Les exportations chinoises de voitures ont bondi de 80 % en avril 2026, alors même que le marché intérieur s'effondrait dans le même temps de 21,6 %. Ce paradoxe résume à lui seul la situation que traverse l'industrie automobile en Chine : une fuite en avant vers l'extérieur, faute de débouchés suffisants sur place. L'Europe se retrouve au premier rang de ces nouvelles destinations, qu'elle le veuille ou non.
Un marché intérieur en chute libre, les signaux qui ne trompent pas
La CPCA (China Passenger Car Association) — équivalent chinois de l'ACEA européenne — publie des chiffres qui donnent le vertige. Après un mois d'avril catastrophique, les analystes ont révisé à la hausse leur prévision de recul — on parle désormais d'une baisse de 11 % des ventes de voitures neuves sur l'ensemble de l'année 2026, contre 6 % anticipés initialement. Sur un marché de l'envergure de la Chine, cela représente quelque 2,5 millions de véhicules qui ne trouveront pas preneurs.
Le secrétaire général de la CPCA pointe la hausse des prix des carburants comme facteur déterminant de l'érosion de la demande thermique. Un mécanisme que l'on observe aussi en France depuis plusieurs trimestres. Les motorisations rechargeables — électriques et hybrides — ne tirent pas non plus leur épingle du jeu : elles représentent certes plus de 60 % des immatriculations neuves en Chine, mais la demande a visiblement calé, y compris dans ce segment.
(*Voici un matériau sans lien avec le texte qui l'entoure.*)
import Summits.BirchSwinnertonDyer.BirchSwinnertonDyer.Theorems.ByReductionTypeAtTwoEulerCharFormalLower
import Summits.BirchSwinnertonDyer.BirchSwinnertonDyer.Theorems.ByReductionTypeAtTwoEulerCharFormalHTwoAtTwo
import Summits.BirchSwinnertonDyer.BirchSwinnertonDyer.Theorems.ByReductionTypeAtTwoEulerCharLayerZero
import Summits.BirchSwinnertonDyer.BirchSwinnertonDyer.Theorems.ByReductionTypeAtTwoTowerClassKit
import HarnessLib

/-!
# Route `ByReductionTypeAtTwo` (K4), TOWER road — Greenberg's Theorem 4.1 at `p = 2` in the KERNEL for `a₂ = 1`:
# `TwoAdicEulerCharRankZero W 0` for `W/ℚ` good ordinary at `2` with `#Ẽ(𝔽₂) = 2` and `E(ℚ)[2] = 0`

Cell `bsd-2adic`, seat `bsd-2adic-tower-1` (GEN 25), `--supports stmt-BirchSwinnertonDyer-19271` (helper). TOOL theorems only
(no definition, no named fact, no `sorry`); closes nothing by itself; BSD is not proved by any of this.

The end of the programme «Greenberg LNM 1716 Lemma 3.4 at layer `0` EXACT ⇒ Thm. 4.1 over `ℚ` ⇒ the `hEC` binder of the
TOWER doors in the kernel» (files `…EulerCharLayerZero/CoinvExact/CoinvInput/Devissage/ReductionCount/Assembly/FormalBound/
FormalKummer/FormalLower/FormalHTwoAtTwo.lean`) on the half `a₂(E) = 1` (`#Ẽ(𝔽₂) = 2`) of the good ordinary curves at `2`:

* `natCard_localTowerKerPrimary_zero_eq_sq_two_of_reductionPointCount` — **Lemma 3.4 at layer `0`, EXACT, at `p = 2` with
  `#Ẽ(𝔽₂) = 2`**: `#𝒦_{v,0}[2^∞] = (2^{ord₂ #Ẽ(𝔽₂)})² = 4`. Lower bound: `2 ≤ #H²(Γ_{ℚ_v}, Ê[2])` (`…FormalHTwoAtTwo`)
  `≤ #(Ê(𝔪_∞)/(g−1))[2^∞]` (`…FormalLower`); upper bound and assembly: `…FormalBound`.
* `twoAdicEulerCharRankZero_of_reductionPointCount_two` — **the PRINT binder `hEC : TwoAdicEulerCharRankZero W 0` of the 852
  `TowerClass<label>` doors is a THEOREM** for `W` with good ordinary reduction at `2`, `#Ẽ(𝔽₂) = 2` and no rational
  `2`-torsion (`twoAdicEulerCharRankZero_of_layerZeroCount`); `…_of_irr` — the same on the `Irr W 2` rows.

What remains PRINT for the other half (`a₂ = −1`, `#Ẽ(𝔽₂) = 4`): the depth-2 local count `4 ≤ #H²(Γ_{ℚ_v}, Ê[4])` (the
Weil pairing on the ordinary line: `Hom_Γ(Ê[4], μ₄) ≅ Ẽ[4](𝔽₂)`), after which `…FormalLower` and `…FormalBound` give
Lemma 3.4 at layer `0` and this file's argument gives `hEC` verbatim.

References: [GreenbergLNM1716] §3 Lemma 3.4 (p. 89), §4 Thm. 4.1 (pp. 94–98); [CoatesGreenberg1996] Cor. 3.2;
[MilneADT2006] I Thm. 2.8, Cor. 2.3.
-/

set_option autoImplicit false
-- the Theorems namespace of this sub repeats the summit name by design (D-0017 nested layout: Summit.<S>.<Sub>)
set_option linter.dupNamespace false

noncomputable section

open scoped Classical NNReal

universe u

namespace Summit.BirchSwinnertonDyer.BirchSwinnertonDyer.Theorems.GoodOrdTower

open NumberField IsDedekindDomain Field _root_.ContinuousCohomology
  Literature.NumberTheory.EllipticCurves Literature.NumberTheory.GaloisRepresentations IsDedekindDomain.HeightOneSpectrum
  Literature.NumberTheory.EllipticCurves.FormalGroupChart Literature.NumberTheory.EllipticCurves.ResKernel
  Literature.NumberTheory.EllipticCurves.Rank1Residual WeierstrassCurve Rat.HeightOneSpectrum

set_option maxHeartbeats 6400000 in
/-- **Greenberg's Lemma 3.4 at layer `0`, EXACT, at `p = 2` when `#Ẽ(𝔽₂) = 2`**: for `W/ℚ` globally minimal and elliptic
with `GoodOrd W 2` and `W.reductionPointCount 2 = 2`, `κ` the cyclotomic `ℤ₂`-extension and `v ∋ 2`,
`#𝒦_{v,0}[2^∞] = (2^{ord₂ #Ẽ(𝔽₂)})²`. The package of `…EulerCharFormalBound` §4, the depth-1 lower bound
`2 ≤ #H²(Γ_{ℚ_v}, Ê[2]) ≤ #(M₁/(g−1)M₁)[2^∞]` (`two_le_natCard_H2_formalTorsion_two`, `natCard_H2_formalTorsion_le_formalCoinv`) and
`natCard_localTowerKerPrimary_zero_eq_sq_two_of_formalCountGe`. [cite: GreenbergLNM1716, §3 Lemma 3.4 (p. 89)] -/
theorem natCard_localTowerKerPrimary_zero_eq_sq_two_of_reductionPointCount {κ : ZpExtension ℚ 2} (hκ : κ.IsCyclotomic)
    (v : HeightOneSpectrum (𝓞 ℚ)) (hpv : ((2 : ℕ) : 𝓞 ℚ) ∈ v.asIdeal) (W : WeierstrassCurve ℚ) [W.IsGloballyMinimal]
    [W.IsElliptic] (hgo : GoodOrd W 2) (hN : W.reductionPointCount 2 = 2) :
    Nat.card (W.localTowerKerPrimary κ (v.adicCompletion ℚ) 0) = (2 ^ padicValNat 2 (W.reductionPointCount 2)) ^ 2 := by
  haveI hp : Fact (Nat.Prime 2) := ⟨Nat.prime_two⟩
  have hord : W.HasGoodReductionAtPrime 2 ∧ ¬ ((2 : ℕ) : ℤ) ∣ W.frobeniusTrace 2 := hgo
  have hΔ : ¬ ((2 : ℕ) : ℤ) ∣ minimalDiscriminantInt W :=
    W.not_dvd_minimalDiscriminantInt_of_hasGoodReductionAtPrime' 2 hord.1
  obtain ⟨w, hw⟩ := v.exists_spectralValuation
  have hvO : w.Integers w.valuationSubring := Valuation.valuationSubring.integers w
  have hΔu := W.isUnit_Δ_localIntModel hpv hw hΔ
  let red₀ : localPoints W (v.adicCompletion ℚ) →+
      (((integralModelInt W).map (algebraMap ℤ ↥w.valuationSubring)).map
        (IsLocalRing.residue ↥w.valuationSubring)).toAffine.Point :=
    (goodReductionHom _ hvO hΔu).comp
      (Affine.Point.congrEquiv (localIntModel_baseChange W w.valuationSubring).symm).toAddMonoidHom
  have hred₀ : ∀ P : localPoints W (v.adicCompletion ℚ), red₀ P =
      ((integralModelInt W).map (algebraMap ℤ ↥w.valuationSubring)).reducePoint
        (Affine.Point.congrEquiv (localIntModel_baseChange W w.valuationSubring).symm P) :=
    fun P ↦ rfl
  have hstab : ∀ (σ : absoluteGaloisGroup (v.adicCompletion ℚ)) (Q : localPoints W (v.adicCompletion ℚ)),
      red₀ Q = 0 → red₀ (σ • Q) = 0 :=
    fun σ Q hQ ↦ (W.localRed_smul_eq_zero_iff hw hΔu red₀ hred₀ σ Q).mpr hQ
  have hkst : ∀ (σ : absoluteGaloisGroup (v.adicCompletion ℚ)) (a : (localPoints W (v.adicCompletion ℚ))), a ∈ red₀.ker → σ • a ∈ red₀.ker :=
    fun σ a ha ↦ (AddMonoidHom.mem_ker).mpr (hstab σ a ((AddMonoidHom.mem_ker).mp ha))
  -- layer `0`: an inertial topological generator `g`, `M₁ = A₁^{H_∞}`, `D₁ = g − 1`
  obtain ⟨g, hgI, -, hgen⟩ := exists_inertial_generator hκ v hpv 0
  let M₁s : AddSubgroup (localPoints W (v.adicCompletion ℚ)) := red₀.ker ⊓ FixedPoints.addSubgroup (localSubgroup κ.kerSubgroup (v.adicCompletion ℚ)) (localPoints W (v.adicCompletion ℚ))
  have hM₁s : ∀ a, a ∈ M₁s ↔ a ∈ red₀.ker ∧ ∀ h ∈ (localSubgroup κ.kerSubgroup (v.adicCompletion ℚ)), h • a = a := fun a ↦ by
    change a ∈ red₀.ker ⊓ FixedPoints.addSubgroup (localSubgroup κ.kerSubgroup (v.adicCompletion ℚ)) (localPoints W (v.adicCompletion ℚ)) ↔ _
    rw [AddSubgroup.mem_inf, FixedPoints.mem_addSubgroup]
    exact ⟨fun ⟨h1, h2⟩ ↦ ⟨h1, fun σ hσ ↦ h2 ⟨σ, hσ⟩⟩, fun ⟨h1, h2⟩ ↦ ⟨h1, fun σ ↦ h2 σ σ.2⟩⟩
  let D₁ : M₁s →+ M₁s :=
    { toFun := fun a ↦ ⟨g • (a : (localPoints W (v.adicCompletion ℚ))) - a, ⟨red₀.ker.sub_mem (hkst g a a.2.1) a.2.1,
        (subOne (localSubgroup κ.kerSubgroup (v.adicCompletion ℚ)) (localPoints W (v.adicCompletion ℚ)) g ⟨(a : (localPoints W (v.adicCompletion ℚ))), a.2.2⟩).2⟩⟩
      map_zero' := Subtype.ext (by simp)
      map_add' := fun a b ↦ Subtype.ext (by
        simp only [AddSubgroup.coe_add, smul_add]
        abel) }
  have hD₁ : ∀ a : M₁s, ((D₁ a : M₁s) : (localPoints W (v.adicCompletion ℚ))) = g • (a : (localPoints W (v.adicCompletion ℚ))) - a := fun _ ↦ rfl
  -- the formal-group torsion `Z = Ê[2]` with its Galois action (as in `…GoodOrdTowerControlLayerFormalP`)
  let Zs : AddSubgroup (localPoints W (v.adicCompletion ℚ)) :=
    red₀.ker ⊓ AddSubgroup.torsionBy (localPoints W (v.adicCompletion ℚ)) ((2 ^ 1 : ℕ) : ℤ)
  have hZs : ∀ a : localPoints W (v.adicCompletion ℚ), a ∈ Zs ↔ red₀ a = 0 ∧ 2 ^ 1 • a = 0 := fun a ↦ by
    change a ∈ red₀.ker ⊓ AddSubgroup.torsionBy _ ((2 ^ 1 : ℕ) : ℤ) ↔ _
    rw [AddSubgroup.mem_inf, AddMonoidHom.mem_ker]
    exact and_congr Iff.rfl AddSubgroup.torsionBy.nsmul_iff
  have hZstab : ∀ (σ : absoluteGaloisGroup (v.adicCompletion ℚ)) (a : localPoints W (v.adicCompletion ℚ)),
      a ∈ Zs → σ • a ∈ Zs := fun σ a ha ↦
    (hZs _).mpr ⟨hstab σ a ((hZs a).mp ha).1, by rw [smul_comm, ((hZs a).mp ha).2, smul_zero]⟩
  letI iSMul : SMul (absoluteGaloisGroup (v.adicCompletion ℚ)) Zs := ⟨fun σ z ↦ ⟨σ • (z : localPoints W (v.adicCompletion ℚ)), hZstab σ z z.2⟩⟩
  have hsmul : ∀ (σ : absoluteGaloisGroup (v.adicCompletion ℚ)) (z : Zs),
      ((σ • z : Zs) : localPoints W (v.adicCompletion ℚ)) = σ • (z : localPoints W (v.adicCompletion ℚ)) := fun _ _ ↦ rfl
  letI iMA : MulAction (absoluteGaloisGroup (v.adicCompletion ℚ)) Zs :=
    { one_smul := fun z ↦ Subtype.ext (by rw [hsmul, one_smul])
      mul_smul := fun σ σ' z ↦ Subtype.ext (by rw [hsmul, hsmul, hsmul, mul_smul]) }
  letI iDMA : DistribMulAction (absoluteGaloisGroup (v.adicCompletion ℚ)) Zs :=
    { smul_zero := fun σ ↦ Subtype.ext (by rw [hsmul, ZeroMemClass.coe_zero, smul_zero])
      smul_add := fun σ z z' ↦ Subtype.ext (by
        rw [hsmul, AddMemClass.coe_add, AddMemClass.coe_add, hsmul, hsmul, smul_add]) }
  let ρC : ContinuousRep (absoluteGaloisGroup (v.adicCompletion ℚ)) ℤ Zs :=
    ContinuousRep.ofStabilizerMemNhdsOne (Representation.ofDistribMulAction ℤ (absoluteGaloisGroup (v.adicCompletion ℚ)) Zs)
      fun z ↦ by
      have hopen' : IsOpen ((fun σ : absoluteGaloisGroup (v.adicCompletion ℚ) ↦ σ • (z : localPoints W (v.adicCompletion ℚ))) ⁻¹'
          {(z : localPoints W (v.adicCompletion ℚ))}) :=
        (isOpen_discrete _).preimage (continuous_smul_localPoints W (v.adicCompletion ℚ) (z : localPoints W (v.adicCompletion ℚ)))
      refine Filter.mem_of_superset (hopen'.mem_nhds (by simp)) fun σ hσ ↦ ?_
      exact Subtype.ext hσ
  have hρC : ∀ (σ : absoluteGaloisGroup (v.adicCompletion ℚ)) (z : Zs),
      ((ρC σ z : Zs) : localPoints W (v.adicCompletion ℚ)) = σ • (z : localPoints W (v.adicCompletion ℚ)) := fun _ _ ↦ rfl
  -- the bounds
  have hg0 : g ∈ localSubgroup (κ.layerSubgroup 0) (v.adicCompletion ℚ) := by
    rw [mem_localSubgroup_iff, ZpExtension.layerSubgroup_zero]; exact Subgroup.mem_top _
  haveI := (finite_primary_formalCoinv_and_natCard_le hκ v hpv W hgo hw red₀ hred₀ hg0 hgen M₁s hM₁s D₁ hD₁).1
  have h2 := (two_le_natCard_H2_formalTorsion_two v hpv W hgo hw red₀ hred₀ Zs hZs ρC).2
  have hH2 := (natCard_H2_formalTorsion_le_formalCoinv hκ v hpv W hgo hw red₀ hred₀ hgen M₁s hM₁s D₁ hD₁ 1 Zs hZs ρC hρC).2
  have hv2 : padicValNat 2 (W.reductionPointCount 2) = 1 := by rw [hN]; simp
  refine natCard_localTowerKerPrimary_zero_eq_sq_two_of_formalCountGe hκ v hpv W hgo hw red₀ hred₀ hgI hgen M₁s hM₁s D₁
    hD₁ ?_
  rw [hv2, pow_one]
  exact h2.trans hH2

end Summit.BirchSwinnertonDyer.BirchSwinnertonDyer.Theorems.GoodOrdTower

namespace Summit.BirchSwinnertonDyer.BirchSwinnertonDyer.Theorems.GreenbergEulerChar

open NumberField Literature.NumberTheory.EllipticCurves.Rank1Residual Summit.BirchSwinnertonDyer.Rank1Residual.X5.O1
  WeierstrassCurve

/-- **`hEC` in the kernel for `a₂ = 1`: Greenberg's Theorem 4.1 at `p = 2`** — for `W/ℚ` globally minimal and elliptic with
`#Ẽ(𝔽₂) = 2` and no rational `2`-torsion, the Euler-characteristic formula `TwoAdicEulerCharRankZero W 0` HOLDS (its own
hypotheses supply `GoodOrd W 2`, the cyclotomic `κ`, the Selmer-dual data and the finiteness of `Sel`): Lemma 3.4 at layer
`0` (`natCard_localTowerKerPrimary_zero_eq_sq_two_of_reductionPointCount`) fed to `twoAdicEulerCharRankZero_of_layerZeroCount`.
[cite: GreenbergLNM1716, §4 Thm. 4.1 (pp. 94–98); §3 Lemma 3.4 (p. 89)] -/
theorem twoAdicEulerCharRankZero_of_reductionPointCount_two (W : WeierstrassCurve ℚ) [W.IsElliptic] [W.IsGloballyMinimal]
    (hN : W.reductionPointCount 2 = 2) (hK : ∀ P : W.toAffine.Point, 2 • P = 0 → P = 0) :
    TwoAdicEulerCharRankZero W 0 :=
  twoAdicEulerCharRankZero_of_layerZeroCount W hK fun hgo _ hκ v hv ↦
    GoodOrdTower.natCard_localTowerKerPrimary_zero_eq_sq_two_of_reductionPointCount hκ v hv W hgo hN

/-- **`hEC` in the kernel for `a₂ = 1`, torsion-order form**: `#Ẽ(𝔽₂) = 2` and `2 ∤ #E(ℚ)_tors` give
`TwoAdicEulerCharRankZero W 0`. [cite: GreenbergLNM1716, §4 Thm. 4.1 (pp. 94–98)] -/
theorem twoAdicEulerCharRankZero_of_reductionPointCount_two_of_not_dvd_torsionOrder (W : WeierstrassCurve ℚ)
    [W.IsElliptic] [W.IsGloballyMinimal] (hN : W.reductionPointCount 2 = 2) (htors : ¬ 2 ∣ W.torsionOrder) :
    TwoAdicEulerCharRankZero W 0 :=
  -- (`convert` bridges the two `DecidableEq ℚ` instances behind the group law on `W.toAffine.Point`)
  twoAdicEulerCharRankZero_of_reductionPointCount_two W hN fun P hP ↦
    Rank1Residual.Iwasawa.forall_smul_eq_zero_imp_of_not_dvd_torsionOrder W htors P (by convert hP)

/-- **`hEC` in the kernel on the `Irr W 2` rows with `a₂ = 1`**: for `W/ℚ` globally minimal and elliptic with `E[2]`
irreducible (`Irr W 2`, so no rational `2`-torsion: `TowerClass.not_two_dvd_torsionOrder_of_irr`) and `#Ẽ(𝔽₂) = 2`,
`TwoAdicEulerCharRankZero W 0` holds — the PRINT binder `hEC` of the `TowerClass<label>` doors
(`TowerClass.bsdp_two_of_towerGap_of_layerSelmer_of_irr`) discharged on these rows. [cite: GreenbergLNM1716, §4 Thm. 4.1] -/
theorem twoAdicEulerCharRankZero_of_irr_of_reductionPointCount_two (W : WeierstrassCurve ℚ) [W.IsElliptic]
    [W.IsGloballyMinimal] (hirr : Irr W 2) (hN : W.reductionPointCount 2 = 2) : TwoAdicEulerCharRankZero W 0 :=
  twoAdicEulerCharRankZero_of_reductionPointCount_two_of_not_dvd_torsionOrder W hN
    (TowerClass.not_two_dvd_torsionOrder_of_irr W hirr)

end Summit.BirchSwinnertonDyer.BirchSwinnertonDyer.Theorems.GreenbergEulerChar

end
La situation est d'autant plus préoccupante que le nombre de constructeurs locaux a explosé ces cinq dernières années. Certains observateurs du secteur anticipent qu'il n'en subsistera qu'une dizaine à horizon dix ans. La consolidation sera douloureuse, et la destruction de la demande intérieure risque de ne pas se reconstituer rapidement, surtout parce que la Chine reste très dépendante du pétrole iranien — bien plus que les économies occidentales.
| Indicateur | Évolution (avril 2026) |
|---|---|
| Immatriculations neuves en Chine | −21,6 % |
| Exportations totales de véhicules | +80 % |
| Exports hybrides et électriques | +111 % |
| Prévision de baisse annuelle révisée | −11 % |

L'Europe comme soupape : entre opportunité et saturation
Depuis une dizaine d'années, Pékin pousse activement ses constructeurs à s'internationaliser, parfois avec des incitations financières directes. Mais les marges de manœuvre se réduisent : les États-Unis ferment hermétiquement leurs frontières à tout véhicule d'origine chinoise, et l'Union européenne a relevé ses droits de douane sur les voitures électriques fabriquées en Chine. Résultat : l'Europe reste la principale soupape de décompression pour les exportations chinoises, malgré ces barrières.
Du côté des marques occidentales présentes en Chine, le tableau n'est guère plus réjouissant. Mercedes, BMW et Audi encaissent des pertes significatives sur ce marché. Mercedes, notamment, persiste à miser sur la Chine malgré des résultats en berne — un pari risqué que l'on suit avec attention. Stellantis, lui, tente un retour discret via son partenariat avec Dongfeng, sans que cela ne modifie fondamentalement sa dépendance au Vieux Continent.
Les marques généralistes européennes ont pour la plupart abandonné le marché chinois. Voici les trois dynamiques qui redessinent aujourd'hui la carte automobile mondiale :
- La contraction brutale de la demande intérieure chinoise accélère la surproduction locale
- Les constructeurs chinois intensifient leurs exportations vers l'Europe, destination privilégiée malgré les taxes
- Les marchés européens absorbent un flux croissant de modèles étrangers, accentuant la pression concurrentielle sur les marques historiques
L'Europe, déjà sous tension avec ses propres défis de transition énergétique, se retrouve à devoir digérer cet afflux. Pour un passionné qui scrute l'évolution des modèles sur la route, le prochain salon de Genève ou de Paris sera très certainement révélateur des nouvelles équilibres qui se dessinent entre constructeurs est et ouest.